§ WHAT YOU WILL DO
Copy each line below holding "Analysis".

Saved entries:
import Mathlib
import HarnessLib
import Literature.MathematicalPhysics.KineticTheory.HardSphereEulerProofs
import Summits.AtomisticToContinuum.HydrodynamicLimit.Theses.OneFlightGossipEngine
import Summits.AtomisticToContinuum.HydrodynamicLimit.Theorems.OneFlightGossipEngineKineticCurrentsLDAlongFamiliesKCWUSharpPlus
import Summits.AtomisticToContinuum.HydrodynamicLimit.Theorems.OneFlightGossipEngineKineticCurrentsLDAlongFamiliesKCWUSharpPlusOfPartsStatics
import Summits.AtomisticToContinuum.HydrodynamicLimit.Theorems.OneFlightGossipEngineKineticCurrentsWindowLDSplit

/-!
# `KCWUSharpPlus ⟸ KCWUSharp ∧ KCWUSharpRadial` — the enlarged-class rung is EXACTLY the pair of
# v5b stubs (crux `KineticCurrentsLDAlongFamilies`, stmt-AtomisticToContinuum-16659, line `Sketch`)

Route `OneFlightGossipEngine`, sub-problem `HydrodynamicLimit`; lead prover-line-…-16659-c3-0 (cycle 4).
The certificate file `…KCWUSharpPlus.lean` (p137412) proved `KCWUSharpPlus ⟹ KCWUSharp`,
`KCWUSharpPlus ⟹ KCWUSharpRadial` and `KCWUSharpPlus ⟹ crux`. This file proves the CONVERSE
`KCWUSharp → KCWUSharpRadial → KCWUSharpPlus`, so that skeleton v6 (one stub `stub_kcwuSharpPlus`) and
skeleton v5b (stubs `stub_kcwuSharp`, `stub_kcwuSharpRadial`) are provably equivalent.

Proof: split `F = F₁ + F₂` into its traceless structured part and its radial part
`K + (tr A/3)ρ` (statics in `…KCWUSharpPlusOfPartsStatics.lean`: both parts have growth
`C(7+10U²)(1+‖v‖²)` and are orthogonal to `1, v_j, ‖v‖²`), apply the two rungs at tilt `2β` with
the growth constant `C(7+10U²)`, and combine by Cauchy–Schwarz (`lintegral_exp_window_add_le`):
`β₀ := min(β₁, β₂)/2`, `η₀ := min(η₁, η₂)`, `τ₀ := max`, `N₀ := max`.
-/

noncomputable section

open MeasureTheory Set Filter ProbabilityTheory
open scoped ENNReal Topology

namespace Summit.AtomisticToContinuum.HydrodynamicLimit.Theorems.KineticCurrentsLDAlongFamiliesSketch

open Literature.Analysis.FluidPDE (HardSphereFlow Config localMaxwellian)
open Literature.MathematicalPhysics.KineticTheory (T3 V3 hsDiameter localGibbsLaw)
open Literature.Analysis.FluidPDE Literature.MathematicalPhysics.KineticTheory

§ SOLUTION TO THIS TASK
open Literature.Analysis.FluidPDE (HardSphereFlow Config localMaxwellian)
open Literature.Analysis.FluidPDE Literature.MathematicalPhysics.KineticTheory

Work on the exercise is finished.